Síntese de ácidos graxos: onde ocorre, enzimas, estágios e reações

Síntese de ácidos graxos: onde ocorre, enzimas, estágios e reações

A síntese de ácidos graxos é o processo pelo qual são produzidos os componentes dos lipídios celulares fundamentais mais importantes (ácidos graxos), envolvidos em muitas funções celulares muito relevantes.

Os ácidos graxos são moléculas alifáticas, ou seja, são essencialmente constituídos por átomos de carbono e hidrogênio, ligados de maneira mais ou menos linear. Eles têm um grupo metil em uma de suas extremidades terminais e um grupo carboxílico ácido na outra, razão pela qual são chamados de “ácidos graxos”.

Os lipídios são moléculas usadas por diferentes sistemas biossintéticos celulares para a formação de outras moléculas mais complexas, como:

  • fosfolipídios de membrana
  • triglicerídeos para armazenamento de energia e
  • as âncoras de algumas moléculas especiais encontradas na superfície de muitos tipos de células (eucariotos e procariontes)
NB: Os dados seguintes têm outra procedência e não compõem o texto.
import Summits.BirchSwinnertonDyer.BirchSwinnertonDyer.Theorems.ManinLocalTwoThreeRatioBridge
import Summits.BirchSwinnertonDyer.BirchSwinnertonDyer.Theorems.ManinLocalTwoThreeEulerTruncationsFortyFour
import Literature.NumberTheory.ModularForms.QExpansionDerivative
import Literature.NumberTheory.ModularForms.QExpansionAlgebra
import Literature.NumberTheory.EllipticCurves.ModularCurveSturmProofs
import Literature.NumberTheory.EllipticCurves.ModularCurveGamma0IndexProofs
import Literature.NumberTheory.EllipticCurves.KleinJIntegralQExpansion
import HarnessLib

/-!
# Bracket–Sturm packaging, file 1/4: THE DEFINITIONS — the bracket / cubic / defect modular forms, the formal
# `θ`-calculus, the kernel-computable list model, and the `η`-numerator / denominator tables

Cell bsd-f2-manin, route `ManinLocalTwoThree` (cruxes C2 `ManinOddAtFour` stmt-22967, C3 `ManinPrimeToThreeAtNine`
stmt-22968).  AUTHOR: planner seat -an gen 53 (TURNKEYS T-an-g53-BS v1.1 `bdf541700739eea7` and T-an-g53-EC
`195407b5d8884464`, HOME/an/g53/); landed by prover seat p2 gen 29, who only SPLIT the two turnkeys into four tree files
(`…BracketSturmDefs` ⊂ `…BracketSturm` ⊂ `…BracketSturmLists` ⊂ `…EtaCoefficientTables`) for the 400-line lint, all
definitions going to the first; the Lean bodies are byte-identical to the turnkeys section by section.  Fact-free,
standard axioms, `--supports` helper; nothing here proves C2/C3 for all `N`, Manin's conjecture or BSD.

CONTENTS (definitions with their pointwise / entrywise API only; every analytic theorem is in files 2–4):
* §1 `serreForm A = ϑ_k A ∈ M_{k+2}(Γ₀(N))`, `bracketForm A B = ϑA·B − A·ϑB ∈ M_{2k+2}`, `cubicForm A B g₂ g₃ =
  4A³ − g₂AB² − g₃B³ ∈ M_{3k}`, `ofCusp f`, `defectForm A B f g₂ g₃ = [A,B]² − f²·cubic·B ∈ M_{4k+4}(Γ₀(N))` — the
  ratio-bridge identity `(X′)² = (2πif)²(4X³ − g₂X − g₃)` for `X = A/B` as ONE modular form;
* §2 the formal side over any commutative ring: `theta` (`q·d/dq` on `R⟦X⟧`), `formalBracket`, `formalCubic`,
  `formalDefect` (denominators cleared by an integer `e`: `(e, c₀, c₂, c₃) = (e, 4e, e·g₂, e·g₃)`);
* §3 the kernel-computable model on coefficient LISTS of length `M`: `addPoly`, `mulPoly`, `mulList`, `subList`,
  `smulList`, `thetaList`, `bracketList`, `cubicList`, `defectList`, with the `getD` bookkeeping lemmas;
* §4 computable `η`-tables: `oneList`, `powList`, `shiftList`, `addList`, `eulerScaledList M δ` (first `M` coefficients of
  `∏(1 − X^{δn})`, read off `EulerTables.eulerTruncList`), `divisorsList`, `eulerProdList`, `etaNumList M N r a =
  X^a·∏_δ(φ_δ^∧)^{(r_δ)⁺}`, `etaDenList M N r = ∏_δ(φ_δ^∧)^{(−r_δ)⁺}`, and the analytic product `eulerProdFn`.
[cite: Zagier2008, §5.1 Prop. 15] [cite: Manin1972, Prop. 1.4] [cite: Koehler2011, §1.1, §2.1] [cite: Sturm1987, Thm. 1]
-/

set_option autoImplicit false
-- lint-debt: the directory name repeats the summit name (sibling precedent `ManinLocalTwoThreeRatioBridge.lean`)
set_option linter.dupNamespace false

noncomputable section

open Complex Filter Topology Set Function Asymptotics
open UpperHalfPlane hiding I
open scoped Real Topology Manifold MatrixGroups ModularForm PeriodPair
open CongruenceSubgroup Derivative PowerSeries
open Literature.NumberTheory.ModularForms
open Literature.NumberTheory.EllipticCurves Literature.NumberTheory.EllipticCurves.ModularForms

namespace Summit.BirchSwinnertonDyer.BirchSwinnertonDyer.Theorems.ManinLocalTwoThree.BracketSturm

open RatioBridge

variable {N : ℕ} [NeZero N] {k : ℤ}

/-! ## §1 The bracket, the cubic and the defect as modular forms on `Γ₀(N)` -/

/-- **The Serre derivative `ϑ_k A = DA − (k/12)E₂A ∈ M_{k+2}(Γ₀(N))` of `A ∈ M_k(Γ₀(N))`** as a modular form
(the tree's `Level.serreDerivative_mem`: equivariance is Mathlib's, boundedness at every cusp from the periodicity
of the `SL₂(ℤ)`-translates). [cite: Zagier2008, §5.1 Prop. 15] -/
def serreForm (A : ModularForm (Gamma0 N) k) : ModularForm (Gamma0 N) (k + 2) :=
  (mem_formSpace.mp (Level.serreDerivative_mem (Gamma0 N) (coe_mem_formSpace A))).choose

/-- Its underlying function is `ϑ_k A`. [cite: Zagier2008, §5.1 Prop. 15] -/
theorem coe_serreForm (A : ModularForm (Gamma0 N) k) : (serreForm A : ℍ → ℂ) = serreDerivative k ⇑A :=
  (mem_formSpace.mp (Level.serreDerivative_mem (Gamma0 N) (coe_mem_formSpace A))).choose_spec

/-- **The bracket `[A, B] = ϑA·B − A·ϑB ∈ M_{2k+2}(Γ₀(N))`** (`ϑ` the Serre derivative; the `E₂`-terms cancel).
[cite: Zagier2008, §5.1 Prop. 15] -/
def bracketForm (A B : ModularForm (Gamma0 N) k) : ModularForm (Gamma0 N) (2 * k + 2) :=
  ((serreForm A).mul B).mcast (by ring) - (A.mul (serreForm B)).mcast (by ring)

/-- Pointwise `[A, B](τ) = DA(τ)·B(τ) − A(τ)·DB(τ)`. [cite: Zagier2008, §5.1] -/
theorem bracketForm_apply (A B : ModularForm (Gamma0 N) k) (τ : ℍ) :
    bracketForm A B τ = D ⇑A τ * B τ - A τ * D ⇑B τ := by
  simp only [bracketForm, ModularForm.sub_apply, ModularForm.coe_mcast, ModularForm.coe_mul, Pi.mul_apply,
    coe_serreForm, serreDerivative_apply]
  ring

/-- **The cubic `4A³ − g₂AB² − g₃B³ ∈ M_{3k}(Γ₀(N))`.** [folklore] -/
def cubicForm (A B : ModularForm (Gamma0 N) k) (g₂ g₃ : ℂ) : ModularForm (Gamma0 N) (3 * k) :=
  ((4 : ℂ) • (A.mul A).mul A - g₂ • (A.mul B).mul B - g₃ • (B.mul B).mul B).mcast (by ring)

/-- Pointwise `cubicForm A B g₂ g₃ τ = 4A(τ)³ − g₂A(τ)B(τ)² − g₃B(τ)³`. [folklore] -/
theorem cubicForm_apply (A B : ModularForm (Gamma0 N) k) (g₂ g₃ : ℂ) (τ : ℍ) :
    cubicForm A B g₂ g₃ τ = 4 * A τ ^ 3 - g₂ * A τ * B τ ^ 2 - g₃ * B τ ^ 3 := by
  simp only [cubicForm, ModularForm.coe_mcast, ModularForm.sub_apply, ModularForm.IsGLPos.smul_apply,
    ModularForm.coe_mul, Pi.mul_apply, smul_eq_mul]
  ring

/-- The cusp form `f` viewed as a modular form (Mathlib `ModularFormClass.modularForm`). [folklore] -/
def ofCusp (f : CuspForm (Gamma0 N) 2) : ModularForm (Gamma0 N) 2 := ModularFormClass.modularForm f

omit [NeZero N] in
/-- Its underlying function is `f`. [folklore] -/
@[simp] theorem coe_ofCusp (f : CuspForm (Gamma0 N) 2) : (ofCusp f : ℍ → ℂ) = ⇑f := rfl

/-- **THE DEFECT `[A,B]² − f²·(4A³ − g₂AB² − g₃B³)·B ∈ M_{4k+4}(Γ₀(N))`** — the bracket identity of the ratio bridge
as ONE modular form. [cite: Manin1972, Prop. 1.4] [cite: Zagier2008, §5.1 Prop. 15] -/
def defectForm (A B : ModularForm (Gamma0 N) k) (f : CuspForm (Gamma0 N) 2) (g₂ g₃ : ℂ) :
    ModularForm (Gamma0 N) (4 * k + 4) :=
  ((bracketForm A B).mul (bracketForm A B)).mcast (by ring) -
    ((((ofCusp f).mul (ofCusp f)).mul (cubicForm A B g₂ g₃)).mul B).mcast (by ring)

/-- Pointwise value of the defect. [folklore] -/
theorem defectForm_apply (A B : ModularForm (Gamma0 N) k) (f : CuspForm (Gamma0 N) 2) (g₂ g₃ : ℂ) (τ : ℍ) :
    defectForm A B f g₂ g₃ τ =
      (D ⇑A τ * B τ - A τ * D ⇑B τ) ^ 2 - f τ ^ 2 * (4 * A τ ^ 3 - g₂ * A τ * B τ ^ 2 - g₃ * B τ ^ 3) * B τ := by
  simp only [defectForm, ModularForm.sub_apply, ModularForm.coe_mcast, ModularForm.coe_mul, Pi.mul_apply,
    bracketForm_apply, cubicForm_apply, coe_ofCusp]
  ring

/-! ## §2 The formal side: `θ = q·d/dq`, the formal bracket / cubic / defect -/

section Formal

variable {R : Type*} [CommRing R]

/-- `θ = q·d/dq` on formal power series: `θ(∑ aₙqⁿ) = ∑ n·aₙ qⁿ`. [cite: Zagier2008, §5.1] -/
def theta (ψ : R⟦X⟧) : R⟦X⟧ := PowerSeries.mk fun n : ℕ ↦ (n : R) * coeff n ψ

/-- Coefficients of `θψ`. [cite: Zagier2008, §5.1] -/
@[simp] theorem coeff_theta (ψ : R⟦X⟧) (n : ℕ) : coeff n (theta ψ) = n * coeff n ψ := by
  rw [theta, coeff_mk]

/-- The formal bracket `θa·b − a·θb`. [folklore] -/
def formalBracket (a b : R⟦X⟧) : R⟦X⟧ := theta a * b - a * theta b

/-- The formal cubic `c₀a³ − c₂ab² − c₃b³` (for the defect: `(c₀, c₂, c₃) = e·(4, g₂, g₃)`). [folklore] -/
def formalCubic (c₀ c₂ c₃ : R) (a b : R⟦X⟧) : R⟦X⟧ :=
  PowerSeries.C c₀ * (a * a * a) - PowerSeries.C c₂ * (a * (b * b)) - PowerSeries.C c₃ * (b * b * b)

/-- The formal defect `e·(θa·b − a·θb)² − φ²·(c₀a³ − c₂ab² − c₃b³)·b`. [folklore] -/
def formalDefect (e c₀ c₂ c₃ : R) (a b φ : R⟦X⟧) : R⟦X⟧ :=
  PowerSeries.C e * (formalBracket a b * formalBracket a b) - φ * φ * formalCubic c₀ c₂ c₃ a b * b

/-- Scaling the cubic: `e·cubic(c₀, c₂, c₃) = cubic(e c₀, e c₂, e c₃)`. [folklore] -/
theorem C_mul_formalCubic (e c₀ c₂ c₃ : R) (a b : R⟦X⟧) :
    PowerSeries.C e * formalCubic c₀ c₂ c₃ a b = formalCubic (e * c₀) (e * c₂) (e * c₃) a b := by
  simp only [formalCubic, map_mul]
  ring

/-- Scaling the defect: `e·defect(1, c₀, c₂, c₃) = defect(e, e c₀, e c₂, e c₃)` (clearing denominators of
`g₂ = c₄/12`, `g₃ = c₆/216`). [folklore] -/
theorem C_mul_formalDefect (e c₀ c₂ c₃ : R) (a b φ : R⟦X⟧) :
    PowerSeries.C e * formalDefect 1 c₀ c₂ c₃ a b φ = formalDefect e (e * c₀) (e * c₂) (e * c₃) a b φ := by
  simp only [formalDefect, formalCubic, map_mul, map_one]
  ring

end Formal

/-! ## §3 Kernel-computable model: truncated coefficient lists

`l : List R` models the power series `∑_{n<M} l[n] qⁿ` (`l.getD n 0`, zero beyond the list); all operations keep
exactly `M` coefficients.  The `_spec` lemmas say: if the lists agree with power series `ψ` below `M` (through a ring
map `ι : R →+* S`, in the application `ℤ → ℂ`), so do the results.  Products are schoolbook on cons-lists
(`mulPoly`, `O(M²)` kernel steps each), so a whole level certificate is one `decide +kernel` of a few seconds. -/

section Lists

variable {R : Type*} [CommRing R] {S : Type*} [CommRing S]

/-- Coefficientwise sum of coefficient lists (the longer tail is kept). [folklore] -/
def addPoly : List R → List R → List R
  | [], l => l
  | x :: xs, [] => x :: xs
  | x :: xs, y :: ys => (x + y) :: addPoly xs ys

/-- Schoolbook product of coefficient lists, structurally recursive (`O(|l₁|·|l₂|)` kernel steps, no random
access): `(x + X·p)·q = x·q + X·(p·q)`. [folklore] -/
def mulPoly : List R → List R → List R
  | [], _ => []
  | x :: xs, ys => addPoly (ys.map (x * ·)) (0 :: mulPoly xs ys)

/-- Truncated product of coefficient lists (first `M` coefficients). [folklore] -/
def mulList (M : ℕ) (l₁ l₂ : List R) : List R := (mulPoly l₁ l₂).take M

/-- Truncated difference. [folklore] -/
def subList (M : ℕ) (l₁ l₂ : List R) : List R := (List.range M).map fun n ↦ l₁.getD n 0 - l₂.getD n 0

/-- Truncated scalar multiple. [folklore] -/
def smulList (M : ℕ) (c : R) (l : List R) : List R := (List.range M).map fun n ↦ c * l.getD n 0

/-- Truncated `θ = q·d/dq`. [folklore] -/
def thetaList (M : ℕ) (l : List R) : List R := (List.range M).map fun n : ℕ ↦ (n : R) * l.getD n 0

/-- Truncated bracket `θa·b − a·θb`. [folklore] -/
def bracketList (M : ℕ) (a b : List R) : List R :=
  subList M (mulList M (thetaList M a) b) (mulList M a (thetaList M b))

/-- Truncated cubic `c₀a³ − c₂ab² − c₃b³`. [folklore] -/
def cubicList (M : ℕ) (c₀ c₂ c₃ : R) (a b : List R) : List R :=
  subList M (subList M (smulList M c₀ (mulList M (mulList M a a) a)) (smulList M c₂ (mulList M a (mulList M b b))))
    (smulList M c₃ (mulList M (mulList M b b) b))

/-- **Truncated defect** `e·[a,b]² − φ²·(c₀a³ − c₂ab² − c₃b³)·b` — the list a level file evaluates by `decide`.
[folklore] -/
def defectList (M : ℕ) (e c₀ c₂ c₃ : R) (a b φ : List R) : List R :=
  subList M (smulList M e (mulList M (bracketList M a b) (bracketList M a b)))
    (mulList M (mulList M (mulList M φ φ) (cubicList M c₀ c₂ c₃ a b)) b)

omit [CommRing R] in
/-- Entries of a mapped range. [folklore] -/
theorem getD_map_range {α : Type*} [Zero α] (g : ℕ → α) {L n : ℕ} (hn : n < L) :
    ((List.range L).map g).getD n 0 = g n := by
  rw [List.getD_eq_getElem?_getD, List.getElem?_map, List.getElem?_range hn]
  rfl

omit [CommRing R] in
/-- A level file proves `defectList … = List.replicate M 0` by `decide +kernel` ONCE; this turns it into the
pointwise hypothesis `hzero` of the headline. [folklore] -/
theorem forall_getD_eq_zero_of_eq_replicate {α : Type*} [Zero α] {l : List α} {M : ℕ} (h : l = List.replicate M 0) :
    ∀ n < M, l.getD n 0 = 0 := by
  intro n hn
  subst h
  simp [List.getD_eq_getElem?_getD, hn]

/-- Entries of `addPoly`. [folklore] -/
theorem getD_addPoly : ∀ (l₁ l₂ : List R) (n : ℕ), (addPoly l₁ l₂).getD n 0 = l₁.getD n 0 + l₂.getD n 0
  | [], l, n => by simp [addPoly]
  | x :: xs, [], n => by simp [addPoly]
  | x :: xs, y :: ys, 0 => by simp [addPoly]
  | x :: xs, y :: ys, n + 1 => by
    rw [addPoly, List.getD_cons_succ, List.getD_cons_succ, List.getD_cons_succ, getD_addPoly xs ys n]

/-- Entries of a scaled list. [folklore] -/
theorem getD_map_mul (x : R) (l : List R) (n : ℕ) : (l.map (x * ·)).getD n 0 = x * l.getD n 0 := by
  rw [List.getD_eq_getElem?_getD, List.getElem?_map, List.getD_eq_getElem?_getD]
  cases l[n]? <;> simp

/-- Entries of `mulPoly` = Cauchy product coefficients. [folklore] -/
theorem getD_mulPoly : ∀ (l₁ l₂ : List R) (n : ℕ),
    (mulPoly l₁ l₂).getD n 0 = ∑ i ∈ Finset.range (n + 1), l₁.getD i 0 * l₂.getD (n - i) 0
  | [], l, n => by simp [mulPoly]
  | x :: xs, ys, 0 => by
    rw [mulPoly, getD_addPoly, getD_map_mul, List.getD_cons_zero, add_zero, Nat.zero_add, Finset.sum_range_one,
      List.getD_cons_zero, Nat.sub_zero]
  | x :: xs, ys, n + 1 => by
    rw [mulPoly, getD_addPoly, getD_map_mul, List.getD_cons_succ, getD_mulPoly xs ys n,
      Finset.sum_range_succ' _ (n + 1)]
    simp only [List.getD_cons_succ, List.getD_cons_zero, Nat.add_sub_add_right, Nat.sub_zero]
    rw [add_comm]

/-- Entries of the truncated product. [folklore] -/
theorem getD_mulList (M : ℕ) (l₁ l₂ : List R) {n : ℕ} (hn : n < M) :
    (mulList M l₁ l₂).getD n 0 = ∑ i ∈ Finset.range (n + 1), l₁.getD i 0 * l₂.getD (n - i) 0 := by
  rw [mulList, List.getD_eq_getElem?_getD, List.getElem?_take_of_lt hn, ← List.getD_eq_getElem?_getD, getD_mulPoly]

end Lists

/-! ## §4 Computable tables: `φ_δ^∧`, powers, shifts, sums, divisor lists, `η`-numerator / denominator -/

section EtaTables

/-- The unit list of length `M`. [folklore] -/
def oneList (M : ℕ) : List ℤ := (List.range M).map fun n ↦ if n = 0 then 1 else 0

/-- Truncated powers. [folklore] -/
def powList (M : ℕ) (l : List ℤ) : ℕ → List ℤ
  | 0 => oneList M
  | s + 1 => mulList M (powList M l s) l

/-- Truncated multiplication by `X^a`. [folklore] -/
def shiftList (M a : ℕ) (l : List ℤ) : List ℤ :=
  (List.range M).map fun n ↦ if a ≤ n then l.getD (n - a) 0 else 0

/-- Truncated sum. [folklore] -/
def addList (M : ℕ) (l₁ l₂ : List ℤ) : List ℤ := (List.range M).map fun n ↦ l₁.getD n 0 + l₂.getD n 0

/-- The first `M` coefficients of `φ_δ^∧ = ∏_{n≥1}(1 − X^{δn}) = formalEulerScaled δ`, read off the kernel table
`EulerTables.eulerTruncList 1 M M` of `∏_{n≥1}(1 − Xⁿ)`. [cite: Apostol1990, Thm. 14.3] -/
def eulerScaledList (M δ : ℕ) : List ℤ :=
  (List.range M).map fun n ↦ if δ ∣ n then (EulerTables.eulerTruncList 1 M M).getD (n / δ) 0 else 0

/-- The positive divisors of `N`, as a list. [folklore] -/
def divisorsList (N : ℕ) : List ℕ := (List.range (N + 1)).filter fun δ ↦ decide (0 < δ ∧ δ ∣ N)

/-- `∏_{δ ∈ L} (φ_δ^∧)^{s δ}`, truncated. [folklore] -/
def eulerProdList (M : ℕ) (s : ℕ → ℕ) : List ℕ → List ℤ
  | [] => oneList M
  | δ :: L => mulList M (powList M (eulerScaledList M δ) (s δ)) (eulerProdList M s L)

/-- **NUMERATOR table** of the `η`-quotient with exponents `r` and `q`-shift `a`:
`X^a · ∏_{δ ∣ N} (φ_δ^∧)^{(r δ)⁺}`, truncated to `M` coefficients. [cite: Koehler2011, §2.1] -/
def etaNumList (M N : ℕ) (r : ℕ → ℤ) (a : ℕ) : List ℤ :=
  shiftList M a (eulerProdList M (fun δ ↦ (r δ).toNat) (divisorsList N))

/-- **DENOMINATOR table**: `∏_{δ ∣ N} (φ_δ^∧)^{(−r δ)⁺}`, truncated to `M` coefficients. [cite: Koehler2011, §2.1] -/
def etaDenList (M N : ℕ) (r : ℕ → ℤ) : List ℤ :=
  eulerProdList M (fun δ ↦ (-r δ).toNat) (divisorsList N)

/-- The analytic side of `eulerProdList`: `∏_{δ ∈ L} φ_δ^{s δ}` as a function on `ℍ`. [folklore] -/
def eulerProdFn (s : ℕ → ℕ) : List ℕ → ℍ → ℂ
  | [] => 1
  | δ :: L => eulerFn δ ^ s δ * eulerProdFn s L

end EtaTables

end Summit.BirchSwinnertonDyer.BirchSwinnertonDyer.Theorems.ManinLocalTwoThree.BracketSturm

end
Esses compostos podem existir como moléculas lineares (com todos os átomos de carbono saturados com moléculas de hidrogênio), mas também podem ser observados com cadeias lineares e com algumas saturações, ou seja, com ligações duplas entre seus átomos de carbono.

Os ácidos graxos saturados também podem ser encontrados com cadeias ramificadas, cuja estrutura é um pouco mais complexa.

As características moleculares dos ácidos graxos são cruciais para sua função, uma vez que muitas das propriedades físico-químicas das moléculas que são formadas por eles dependem delas, especialmente seu ponto de fusão, seu grau de embalagem e sua capacidade de formar bicamadas.

Assim, a síntese de ácidos graxos é uma matéria altamente regulada, pois é uma série de eventos seqüenciais críticos para a célula sob muitos pontos de vista.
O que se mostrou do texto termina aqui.